One Life ★★★★★

One Life, the true story of Sir Nicholas Winton who helped rescue 669 children from the Nazis in the months leading up to World War II, feels a timely cinema release.

Save one life, save the world.’ This is the Hebrew saying on which the film’s title is based, and for anyone who is unfamiliar with the incredible story of Nicholas Winton, he saved not just one but many hundreds of children’s lives in 1939, enabling many Austrian, Czech and German children to be evacuated from the impending horrors of war and fostered by families in the UK.

All images by See Saw Films

The film begins in the ‘present day’: Maidenhead, 1987. Nicholas Winton (Sir Anthony Hopkins) is driving home with a number of charity collection tins on the passenger seat. We see him in the kitchen, swimming in his pool, burning a collection of files that have been cluttering the dining room and study to the frustration of his wife Grete (Lena Olin)…  So far, so humdrum. But then we are drawn back to a satchel with the initials T.C. on it; and so begins the story of how 29 year old stockbroker Winton (Johnny Flynn) takes a ‘phone call from his friend Martin that leads to him taking a week out of work to visit Czechoslovakia, a country that his mother Babette (Helena Bonham Carter) remarks “everyone else is trying to get out [of] and my son is intent on going in.”
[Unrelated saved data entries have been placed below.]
/-- **THE SIGN IN THE BLOCK MODEL over a field**: for `a − b` a unit, a `σ`-hermitian plane block `B` and a non-zero line block
`C₀₀`, `e_{B ⊕ᶠ C}(diag(a,a,b)) = −1 ↔ −det B is NOT a norm σ(z) z` (the eigenLINE is never isotropic; the eigenPLANE is isotropic iff `−det B`
is a norm, §2).  Over a non-split local field this is «`e = −1 ↔ (θ, −det B)_v = −1`»; over `ℂ`: «`e = −1 ↔ det B > 0`».
[cite: Rogawski1990, §4.1 (4.1.2) pp. 39–40; §8.2 p. 117] [cite: Kottwitz1986, §9] -/
theorem kottwitzSign_finSum_diagonal_eq_neg_one_iff {a b : K} (hab : IsUnit (a - b)) {B : Matrix (Fin 2) (Fin 2) K} (hB : (B.map σ)ᵀ = B)
    {C : Matrix (Fin 1) (Fin 1) K} (hC : C 0 0 ≠ 0) :
    kottwitzSign σ (finSum 2 1 B C) (Matrix.diagonal ![a, a, b]) = -1 ↔ ¬ ∃ z : K, σ z * z = -B.det := by
  rw [kottwitzSign_eq_neg_one_iff_not_hasIsotropicEigenvector (isSplitSingular_diagonal hab), hasIsotropicEigenvector_finSum_iff σ hab,
    not_or, ← forall_hermForm_eq_zero_iff_not_exists_mul_self_eq_neg_det σ B hB]
  constructor
  · rintro ⟨h1, -⟩ u hu
    by_contra hu0
    exact h1 ⟨u, hu0, hu⟩
  · intro h
    refine ⟨fun ⟨u, hu0, hu⟩ => hu0 (h u hu), fun ⟨z, hz0, hz⟩ => ?_⟩
    rcases mul_eq_zero.1 hz with h1 | h1
    · exact hC h1
    · rcases mul_eq_zero.1 h1 with h2 | h2
      · exact hz0 ((map_eq_zero_iff σ σ.injective).1 h2)
      · exact hz0 h2

end Field

/-! ## §5 Transports: conjugation and block frames -/

section Transport

variable {R : Type*} [CommRing R] {n : Type*} [Fintype n] [DecidableEq n] (σ : R →+* R) (H : Matrix n n R)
It is 1938, Hitler’s Nazi Expansionism is beginning and the party has control of the Sudetenland in Czechoslovakia. Thousands of people flee to Prague for safety, but soon enough the Germans take control and time is against Nicky and his newly formed children’s section of the British Committee for Refugees in Czechoslovakia headed by the determined Doreen Warriner (Romola Garai) and stoic Trevor Chadwick (Alex Sharp) with help from a team of Czech volunteers including Hana (Juliana Moska). Somehow, against the odds but aided by a letter printed in The Times, a small team in London headed by the indomitable Babette ensure that foster families are found for the myriad of refugee children and piles of visas are signed off. Even those willing to take a child but unable to find the £50 bond required were covered by a deluge of donations from organisations including the Girl Guides, allowing the group to book the first of 9 trains (what would become known as ‘Kindertransport‘) from Prague to Liverpool Street (via ferry).
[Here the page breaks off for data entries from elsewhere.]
import Literature.Computability.AlgebraicComplexity.KronRectThirteenSixSigns
import Literature.Computability.AlgebraicComplexity.KronRectThirteenSixShared
import Literature.Computability.AlgebraicComplexity.KronRectThirteenSixAdviceB
import HarnessLib

/-!
# `k_13(6) > 0` by a memoised block-sign design certificate — part C8: entry checks, chunk 8/8 (theorem-only)

Bürgisser–Ikenmeyer 2017 §5 (Ex. 5.6, Problem 5.19) [BurgisserIkenmeyer2017] / Amanov–Yeliussizov 2022 §8
(Thm. 8.4 (ii), Cor. 8.5) [AmanovYeliussizov2022]: `k_m(δ) = g(m×δ,m×δ,m×δ) > 0` as soon as some magic
set `T ⊆ [δ]³` with `m` cells on every axis plane has a nonzero normalised signed count of resolutions
into diagonals. The design here (78 cells, 541 diagonals) is `C_0 ⊔ C_1 ⊔ D` with
`C_r = {(x,y,z) : x + y + 2z ≡ r (mod 6)}` (two affine classes without mixed diagonals) and one more
diagonal `D`; its count is `-414`, computed in the kernel by the memoised evaluator of
`AC/KronRectDesignDAG.lean` (2274 shared states, 8 check chunks; cell `val-lit`, seat t04 g9).
Honest framing: BI 2017 §5 / AY 2022 §8 invariant-degree bookkeeping; nothing here bears on VP versus VNP.

## References
* [BurgisserIkenmeyer2017] P. Bürgisser, C. Ikenmeyer, J. Algebra 477 (2017), §5, Ex. 5.6, Problem 5.19.
* [AmanovYeliussizov2022] A. Amanov, D. Yeliussizov, IMRN 2023 = arXiv:2202.11059, Thm. 8.4, Cor. 8.5.
-/

set_option Elab.async false
set_option maxRecDepth 200000

namespace Literature.Computability.AlgebraicComplexity

namespace KronRectThirteenSix

open DesignDAG
set_option maxHeartbeats 100000000 in
/-- Entry chunk 8/8 checks (kernel computation). [cite: AmanovYeliussizov2022, Thm. 8.4 (ii)] -/
theorem hC8 : checkEntries 78 rows dg tab E8 = true := by
  decide +kernel

end KronRectThirteenSix

end Literature.Computability.AlgebraicComplexity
There is no denying that the situation is bleak, but just as we feel it is too much, we jump back to 1987 and a much needed anecdote from Nicky about his time working for The Samaritans. This movement between eras allows us space to breathe while also giving us juxtaposition: none of the acting is showy, even in the most emotional of scenes, yet it is this quietness of character which makes it all the more devastating when war breaks out and best laid plans go awry. Even though most of us know of the famous ‘That’s Life!‘ segment and therefore pre-empt what happens next, you’d have to have a heart of stone not to be moved by the scale of what Nicky and his friends had achieved, something only emphasised at the end of the film when text on screen suggests that 6000 people have lived as a result of the team’s actions in 1939.
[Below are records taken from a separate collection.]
/-- `ρ ↦ (4/(1+ρ)²)^α` is real-analytic at `ρ ≠ -1`. [cite: HogervorstRychkov2013, §3.1] -/
theorem analyticAt_pref_rpow {ρ : ℝ} (hρ : ρ ≠ -1) (α : ℝ) :
    AnalyticAt ℝ (fun t : ℝ => (4 / (1 + t) ^ 2) ^ α) ρ := by
  have hne1 : 1 + ρ ≠ 0 := fun h0 => hρ (by linarith)
  have hne : (1 + ρ) ^ 2 ≠ 0 := by positivity
  have hf : AnalyticAt ℝ (fun t : ℝ => 4 / (1 + t) ^ 2) ρ :=
    analyticAt_const.div ((analyticAt_const.add analyticAt_id).pow 2) hne
  have hpos : 0 < 4 / (1 + ρ) ^ 2 := by positivity
  exact analyticAt_rpow_const_of_pos hf hpos α

/-- `1 - z(ρ) > 0` for `ρ ∈ (-1,1)`. [cite: HogervorstRychkov2013, §3 eq. (3.1)] -/
theorem one_sub_zOfRho_pos {ρ : ℝ} (h0 : -1 < ρ) (h1 : ρ < 1) : 0 < 1 - zOfRho ρ := by
  linarith [zOfRho_lt_one h0 h1.ne]

/-- The Dolan–Osborn double series `z ↦ K^{ab}(z, z̄₀)` is real-analytic on `(-1,1)` for `|z̄₀| < 1`
(power series in one variable with radius `≥ 1`). [cite: DolanOsborn2004, §3 eqs. (3.10)–(3.11)] -/
theorem analyticOnNhd_hrSeriesAB_fst {a b Δ : ℝ} {ℓ : ℕ} (hΔ : unitarityBound3D ℓ < Δ) {zb : ℝ}
    (hzb : |zb| < 1) :
    AnalyticOnNhd ℝ (fun z : ℝ => hrSeriesAB a b Δ ℓ z zb) (Ioo (-1) 1) := by
  have hS := isDoublePowerSeriesOn_hrSeriesAB (a := a) (b := b) hΔ
  have hM : ∀ r t : ℝ, 0 ≤ r → r < 1 → 0 ≤ t → t < 1 →
      Summable fun p : ℕ × ℕ => |hrMonomialCoeffAB a b Δ ℓ p| * r ^ p.1 * t ^ p.2 := by
    intro r t hr0 hr1 ht0 ht1
    have h := (hS r t (by rwa [abs_of_nonneg hr0]) (by rwa [abs_of_nonneg ht0])).1
    simpa only [abs_of_nonneg hr0, abs_of_nonneg ht0] using h
  exact analyticOnNhd_tsum_prod_fst hM hzb

/-- The same in the second variable. [cite: DolanOsborn2004, §3 eqs. (3.10)–(3.11)] -/
theorem analyticOnNhd_hrSeriesAB_snd {a b Δ : ℝ} {ℓ : ℕ} (hΔ : unitarityBound3D ℓ < Δ) {z : ℝ}
    (hz : |z| < 1) :
    AnalyticOnNhd ℝ (fun zb : ℝ => hrSeriesAB a b Δ ℓ z zb) (Ioo (-1) 1) := by
  have hS := isDoublePowerSeriesOn_hrSeriesAB (a := a) (b := b) hΔ
  have hM : ∀ r t : ℝ, 0 ≤ r → r < 1 → 0 ≤ t → t < 1 →
      Summable fun p : ℕ × ℕ => |hrMonomialCoeffAB a b Δ ℓ p| * r ^ p.1 * t ^ p.2 := by
    intro r t hr0 hr1 ht0 ht1
    have h := (hS r t (by rwa [abs_of_nonneg hr0]) (by rwa [abs_of_nonneg ht0])).1
    simpa only [abs_of_nonneg hr0, abs_of_nonneg ht0] using h
  exact analyticOnNhd_tsum_prod_snd hM hz

/-- **`G` is real-analytic in `ρ` on `(-(3-2√2), 1)`** for each fixed `ρ̄` there.
[cite: HogervorstRychkov2013, §3.1] -/
theorem analyticOnNhd_blockRho_fst {Δ₁₂ Δ₃₄ Δ : ℝ} {ℓ : ℕ} (hΔ : unitarityBound3D ℓ < Δ) (c : ℝ)
    {ρb : ℝ} (hρb0 : -(3 - 2 * Real.sqrt 2) < ρb) (hρb1 : ρb < 1) :
    AnalyticOnNhd ℝ (fun ρ => blockRho Δ₁₂ Δ₃₄ Δ c ℓ ρ ρb) (Ioo (-(3 - 2 * Real.sqrt 2)) 1) := by
  intro ρ hρ
  have hρm1 : -1 < ρ := lt_trans (by linarith [radialHalf_lt_one]) hρ.1
  have hρbm1 : -1 < ρb := lt_trans (by linarith [radialHalf_lt_one]) hρb0
  have hne : ρ ≠ -1 := hρm1.ne'
  have hz : |zOfRho ρ| < 1 := abs_zOfRho_lt_one hρ.1 hρ.2
  have hzb : |zOfRho ρb| < 1 := abs_zOfRho_lt_one hρb0 hρb1
  -- the four factors
  have h1 : AnalyticAt ℝ (fun t : ℝ => (4 / (1 + t) ^ 2) ^ ((Δ - (ℓ : ℝ)) / 2)) ρ :=
    analyticAt_pref_rpow hne _
  have h2 : AnalyticAt ℝ (fun _ : ℝ => (4 / (1 + ρb) ^ 2) ^ ((Δ - (ℓ : ℝ)) / 2)) ρ :=
    analyticAt_const
  have h3 : AnalyticAt ℝ (fun t : ℝ => ((1 - zOfRho t) * (1 - zOfRho ρb)) ^ c) ρ := by
    have hf : AnalyticAt ℝ (fun t : ℝ => (1 - zOfRho t) * (1 - zOfRho ρb)) ρ :=
      (analyticAt_const.sub (analyticAt_zOfRho hne)).mul analyticAt_const
    exact analyticAt_rpow_const_of_pos hf
      (mul_pos (one_sub_zOfRho_pos hρm1 hρ.2) (one_sub_zOfRho_pos hρbm1 hρb1)) c
  have h4 : AnalyticAt ℝ (fun t : ℝ => hrSeriesAB (-Δ₁₂ / 2) (Δ₃₄ / 2) Δ ℓ (zOfRho t) (zOfRho ρb)) ρ :=
    (analyticOnNhd_hrSeriesAB_fst hΔ hzb (zOfRho ρ) (abs_lt.1 hz)).comp (analyticAt_zOfRho hne)
  exact (h1.mul h2).mul (h3.mul h4)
Nicholas Winton died in 2015 at the age of 106, yet he never felt that he deserved thanks or praise. This film gives him that, and without shine or adulation. It is not an easy watch, but they were not easy times; and it is a film that will live long in the memory, as it should.

A pitch-perfect script by Lucinda Coxon and Nick Drake, directed sensitively by James Hawes and soundtracked emotively by Volker Bertelmann, make this one not to miss.